Data section start

import Summits.AtomisticToContinuum.Crystallization.Theorems.ExcessDecayLiouvilleGiaquinta

/-!
# Route `ExcessDecayLiouville`: Giaquinta's iteration lemma with a general exponent

Ingredient of the nonlinear Caccioppoli estimate for item `ExcessDecay` (stmt-AtomisticToContinuum-9334):
the absorption lemma of `ExcessDecayLiouvilleGiaquinta.lean` with the gap entering through an arbitrary power
`m` (the far-field junk of the lattice estimates decays like `(t − s)^{-k}` for several `k ≤ 13`, and a term
`X/(t−s)^k` is `X (b−a)^{m−k}/(t−s)^m`).  With the absorption factor `θ = 2^{-(m+1)}` and the ratio `τ = 1/2`
the two geometric series are explicit:

if `Z s ≤ 2^{-(m+1)} Z t + A/(t−s)^m + B` for all `a ≤ s < t ≤ b` and `Z` is bounded on `[a, b]`, then
`Z s ≤ 2^{m+1} A/(t−s)^m + 2B` (`giaquinta_iteration_pow`).
All `[folklore]`; helper lemmas, nothing here closes an item.
-/

noncomputable section

namespace Summit.AtomisticToContinuum.Crystallization.Theorems.ExcessDecayLiouville

open scoped BigOperators Topology

/-- The finite iteration with exponent `m`: along `s_i = t − τ^i (t − s)`,
`Z s ≤ θ^k Z(s_k) + Σ_{i<k} θ^i (A/((1−τ)^m τ^{m i} (t−s)^m) + B)`. [folklore] -/
theorem giaquinta_step_pow (m : ℕ) {Z : ℝ → ℝ} {a b θ A B : ℝ} (hθ : 0 ≤ θ)
    (h : ∀ s t : ℝ, a ≤ s → s < t → t ≤ b → Z s ≤ θ * Z t + A / (t - s) ^ m + B)
    {τ : ℝ} (hτ0 : 0 < τ) (hτ1 : τ < 1) {s t : ℝ} (has : a ≤ s) (hst : s < t) (htb : t ≤ b) (k : ℕ) :
    Z s ≤ θ ^ k * Z (t - τ ^ k * (t - s)) +
      ∑ i ∈ Finset.range k, θ ^ i * (A / ((1 - τ) ^ m * τ ^ (m * i) * (t - s) ^ m) + B) := by
  induction k with
  | zero => simp
  | succ k ih =>
    have hts : 0 < t - s := sub_pos.2 hst
    have hτk : 0 < τ ^ k := pow_pos hτ0 k
    have hsk_ge : a ≤ t - τ ^ k * (t - s) := by
      have : τ ^ k * (t - s) ≤ 1 * (t - s) :=
        mul_le_mul_of_nonneg_right (pow_le_one₀ hτ0.le hτ1.le) hts.le
      linarith
    have hlt : t - τ ^ k * (t - s) < t - τ ^ (k + 1) * (t - s) := by
      have : τ ^ (k + 1) * (t - s) < τ ^ k * (t - s) := by
        rw [pow_succ]
        have : τ ^ k * τ < τ ^ k * 1 := mul_lt_mul_of_pos_left hτ1 hτk
        nlinarith
      linarith
    have hle : t - τ ^ (k + 1) * (t - s) ≤ b := by
      have : 0 ≤ τ ^ (k + 1) * (t - s) := by positivity
      linarith
    have hk := h _ _ hsk_ge hlt hle
    have hgap : (t - τ ^ (k + 1) * (t - s)) - (t - τ ^ k * (t - s)) = (1 - τ) * τ ^ k * (t - s) := by ring
    rw [hgap] at hk
    have hθk : 0 ≤ θ ^ k := pow_nonneg hθ k
    have hmul := mul_le_mul_of_nonneg_left hk hθk
    rw [Finset.sum_range_succ]
    have e1 : θ ^ k * (θ * Z (t - τ ^ (k + 1) * (t - s)) + A / ((1 - τ) * τ ^ k * (t - s)) ^ m + B) =
        θ ^ (k + 1) * Z (t - τ ^ (k + 1) * (t - s)) +
          θ ^ k * (A / ((1 - τ) ^ m * τ ^ (m * k) * (t - s) ^ m) + B) := by
      rw [pow_succ, pow_mul, mul_pow, mul_pow, ← pow_mul, ← pow_mul, mul_comm k m]; ring
    rw [e1] at hmul
    linarith [ih, hmul]

/-- **Giaquinta's iteration lemma with exponent `m`** (absorption factor `2^{-(m+1)}`). [folklore] -/
theorem giaquinta_iteration_pow (m : ℕ) {Z : ℝ → ℝ} {a b A B M : ℝ} (hA : 0 ≤ A) (hB : 0 ≤ B)
    (hZM : ∀ ρ : ℝ, a ≤ ρ → ρ ≤ b → Z ρ ≤ M)
    (h : ∀ s t : ℝ, a ≤ s → s < t → t ≤ b → Z s ≤ (1 / 2) ^ (m + 1) * Z t + A / (t - s) ^ m + B)
    {s t : ℝ} (has : a ≤ s) (hst : s < t) (htb : t ≤ b) :
    Z s ≤ 2 ^ (m + 1) * (A / (t - s) ^ m) + 2 * B := by
  have hθ : (0 : ℝ) ≤ (1 / 2) ^ (m + 1) := by positivity
  have hθ1 : ((1 / 2 : ℝ)) ^ (m + 1) < 1 := pow_lt_one₀ (by norm_num) (by norm_num) (by omega)
  have hts : 0 < t - s := sub_pos.2 hst
  -- the bound for every k, with τ = 1/2
  set K₀ : ℝ := 2 ^ (m + 1) * (A / (t - s) ^ m) + 2 * B with hK₀
  have hstep : ∀ k : ℕ, Z s ≤ ((1 / 2 : ℝ) ^ (m + 1)) ^ k * M + K₀ := by
    intro k
    have hk := giaquinta_step_pow m hθ h (τ := 1 / 2) (by norm_num) (by norm_num) has hst htb k
    have hsk_ge : a ≤ t - (1 / 2 : ℝ) ^ k * (t - s) := by
      have : (1 / 2 : ℝ) ^ k * (t - s) ≤ 1 * (t - s) :=
        mul_le_mul_of_nonneg_right (pow_le_one₀ (by norm_num) (by norm_num)) hts.le
      linarith
    have hsk_le : t - (1 / 2 : ℝ) ^ k * (t - s) ≤ b := by
      have : 0 ≤ (1 / 2 : ℝ) ^ k * (t - s) := by positivity
      linarith
    have hZk := hZM _ hsk_ge hsk_le
    have h1 : ((1 / 2 : ℝ) ^ (m + 1)) ^ k * Z (t - (1 / 2 : ℝ) ^ k * (t - s)) ≤ ((1 / 2 : ℝ) ^ (m + 1)) ^ k * M :=
      mul_le_mul_of_nonneg_left hZk (pow_nonneg hθ k)
    -- each summand: θ^i A/((1/2)^m (1/2)^{m i} (t−s)^m) = 2^m (1/2)^i A/(t−s)^m, and θ^i B ≤ (1/2)^i B
    have hterm : ∀ i : ℕ, ((1 / 2 : ℝ) ^ (m + 1)) ^ i *
        (A / ((1 - 1 / 2) ^ m * (1 / 2 : ℝ) ^ (m * i) * (t - s) ^ m) + B) ≤
        (1 / 2 : ℝ) ^ i * (2 ^ m * (A / (t - s) ^ m) + B) := by
      intro i
      have e1 : ((1 / 2 : ℝ) ^ (m + 1)) ^ i * (A / ((1 - 1 / 2) ^ m * (1 / 2 : ℝ) ^ (m * i) * (t - s) ^ m)) =
          (1 / 2 : ℝ) ^ i * (2 ^ m * (A / (t - s) ^ m)) := by
        have h2 : (1 - 1 / 2 : ℝ) = 1 / 2 := by norm_num
        rw [h2, ← pow_mul, pow_mul, ← pow_add]
        have hne : ((1 / 2 : ℝ)) ^ (m + m * i) ≠ 0 := by positivity
        have hts0 : (t - s) ^ m ≠ 0 := by positivity
        field_simp
        rw [← pow_mul]
        have e3 : (1 / 2 : ℝ) ^ (m + m * i) * (1 / 2) ^ i * 2 ^ m = (1 / 2 : ℝ) ^ ((m + 1) * i) := by
          rw [pow_add, show (m + 1) * i = m * i + i by ring, pow_add]
          have h12 : (1 / 2 : ℝ) ^ m * 2 ^ m = 1 := by rw [← mul_pow]; norm_num
          calc (1 / 2 : ℝ) ^ m * (1 / 2) ^ (m * i) * (1 / 2) ^ i * 2 ^ m
              = ((1 / 2 : ℝ) ^ m * 2 ^ m) * ((1 / 2) ^ (m * i) * (1 / 2) ^ i) := by ring
            _ = (1 / 2 : ℝ) ^ (m * i) * (1 / 2) ^ i := by rw [h12, one_mul]
        calc ((1 / 2 : ℝ) ^ ((m + 1) * i)) * A = A * (1 / 2 : ℝ) ^ ((m + 1) * i) := mul_comm _ _
          _ = A * ((1 / 2 : ℝ) ^ (m + m * i) * (1 / 2) ^ i * 2 ^ m) := by rw [e3]
          _ = A * (1 / 2 : ℝ) ^ (m + m * i) * (1 / 2) ^ i * 2 ^ m := by ring
      have e2 : ((1 / 2 : ℝ) ^ (m + 1)) ^ i * B ≤ (1 / 2 : ℝ) ^ i * B := by
        refine mul_le_mul_of_nonneg_right ?_ hB
        rw [← pow_mul]
        exact pow_le_pow_of_le_one (by norm_num) (by norm_num) (by nlinarith)
      rw [mul_add, mul_add, e1]
      linarith
    have hsum : ∑ i ∈ Finset.range k, ((1 / 2 : ℝ) ^ (m + 1)) ^ i *
        (A / ((1 - 1 / 2) ^ m * (1 / 2 : ℝ) ^ (m * i) * (t - s) ^ m) + B) ≤ K₀ := by
      refine (Finset.sum_le_sum fun i _ => hterm i).trans ?_
      rw [← Finset.sum_mul]
      have hg := geom_partial_sum_le (q := (1 / 2 : ℝ)) (by norm_num) (by norm_num) k
      have hc : 0 ≤ 2 ^ m * (A / (t - s) ^ m) + B := by positivity
      calc (∑ i ∈ Finset.range k, (1 / 2 : ℝ) ^ i) * (2 ^ m * (A / (t - s) ^ m) + B)
          ≤ (1 / (1 - 1 / 2)) * (2 ^ m * (A / (t - s) ^ m) + B) := mul_le_mul_of_nonneg_right hg hc
        _ = K₀ := by rw [hK₀, pow_succ]; ring
    linarith [hk, h1, hsum]
  -- let k → ∞
  by_contra hcon
  push Not at hcon
  rcases le_or_gt M 0 with hM | hM
  · have := hstep 0
    simp only [pow_zero, one_mul] at this
    linarith
  · obtain ⟨k, hk⟩ := exists_pow_lt_of_lt_one (div_pos (sub_pos.2 hcon) hM) hθ1
    have := hstep k
    have h2 : ((1 / 2 : ℝ) ^ (m + 1)) ^ k * M < Z s - K₀ := by
      have := (lt_div_iff₀ hM).1 hk
      linarith
    linarith

end Summit.AtomisticToContinuum.Crystallization.Theorems.ExcessDecayLiouville

end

Data section end

→ **What is being asked**
Only one stretch of the records above is wanted: the lines between the one holding "induction k with" and the one holding "have hθ1 : ((1", inclusive, reproduced exactly.

→ **Reply**
  induction k with
  | zero => simp
  | succ k ih =>
    have hts : 0 < t - s := sub_pos.2 hst
    have hτk : 0 < τ ^ k := pow_pos hτ0 k
    have hsk_ge : a ≤ t - τ ^ k * (t - s) := by
      have : τ ^ k * (t - s) ≤ 1 * (t - s) :=
        mul_le_mul_of_nonneg_right (pow_le_one₀ hτ0.le hτ1.le) hts.le
      linarith
    have hlt : t - τ ^ k * (t - s) < t - τ ^ (k + 1) * (t - s) := by
      have : τ ^ (k + 1) * (t - s) < τ ^ k * (t - s) := by
        rw [pow_succ]
        have : τ ^ k * τ < τ ^ k * 1 := mul_lt_mul_of_pos_left hτ1 hτk
        nlinarith
      linarith
    have hle : t - τ ^ (k + 1) * (t - s) ≤ b := by
      have : 0 ≤ τ ^ (k + 1) * (t - s) := by positivity
      linarith
    have hk := h _ _ hsk_ge hlt hle
    have hgap : (t - τ ^ (k + 1) * (t - s)) - (t - τ ^ k * (t - s)) = (1 - τ) * τ ^ k * (t - s) := by ring
    rw [hgap] at hk
    have hθk : 0 ≤ θ ^ k := pow_nonneg hθ k
    have hmul := mul_le_mul_of_nonneg_left hk hθk
    rw [Finset.sum_range_succ]
    have e1 : θ ^ k * (θ * Z (t - τ ^ (k + 1) * (t - s)) + A / ((1 - τ) * τ ^ k * (t - s)) ^ m + B) =
        θ ^ (k + 1) * Z (t - τ ^ (k + 1) * (t - s)) +
          θ ^ k * (A / ((1 - τ) ^ m * τ ^ (m * k) * (t - s) ^ m) + B) := by
      rw [pow_succ, pow_mul, mul_pow, mul_pow, ← pow_mul, ← pow_mul, mul_comm k m]; ring
    rw [e1] at hmul
    linarith [ih, hmul]

/-- **Giaquinta's iteration lemma with exponent `m`** (absorption factor `2^{-(m+1)}`). [folklore] -/
theorem giaquinta_iteration_pow (m : ℕ) {Z : ℝ → ℝ} {a b A B M : ℝ} (hA : 0 ≤ A) (hB : 0 ≤ B)
    (hZM : ∀ ρ : ℝ, a ≤ ρ → ρ ≤ b → Z ρ ≤ M)
    (h : ∀ s t : ℝ, a ≤ s → s < t → t ≤ b → Z s ≤ (1 / 2) ^ (m + 1) * Z t + A / (t - s) ^ m + B)
    {s t : ℝ} (has : a ≤ s) (hst : s < t) (htb : t ≤ b) :
    Z s ≤ 2 ^ (m + 1) * (A / (t - s) ^ m) + 2 * B := by
  have hθ : (0 : ℝ) ≤ (1 / 2) ^ (m + 1) := by positivity
  have hθ1 : ((1 / 2 : ℝ)) ^ (m + 1) < 1 := pow_lt_one₀ (by norm_num) (by norm_num) (by omega)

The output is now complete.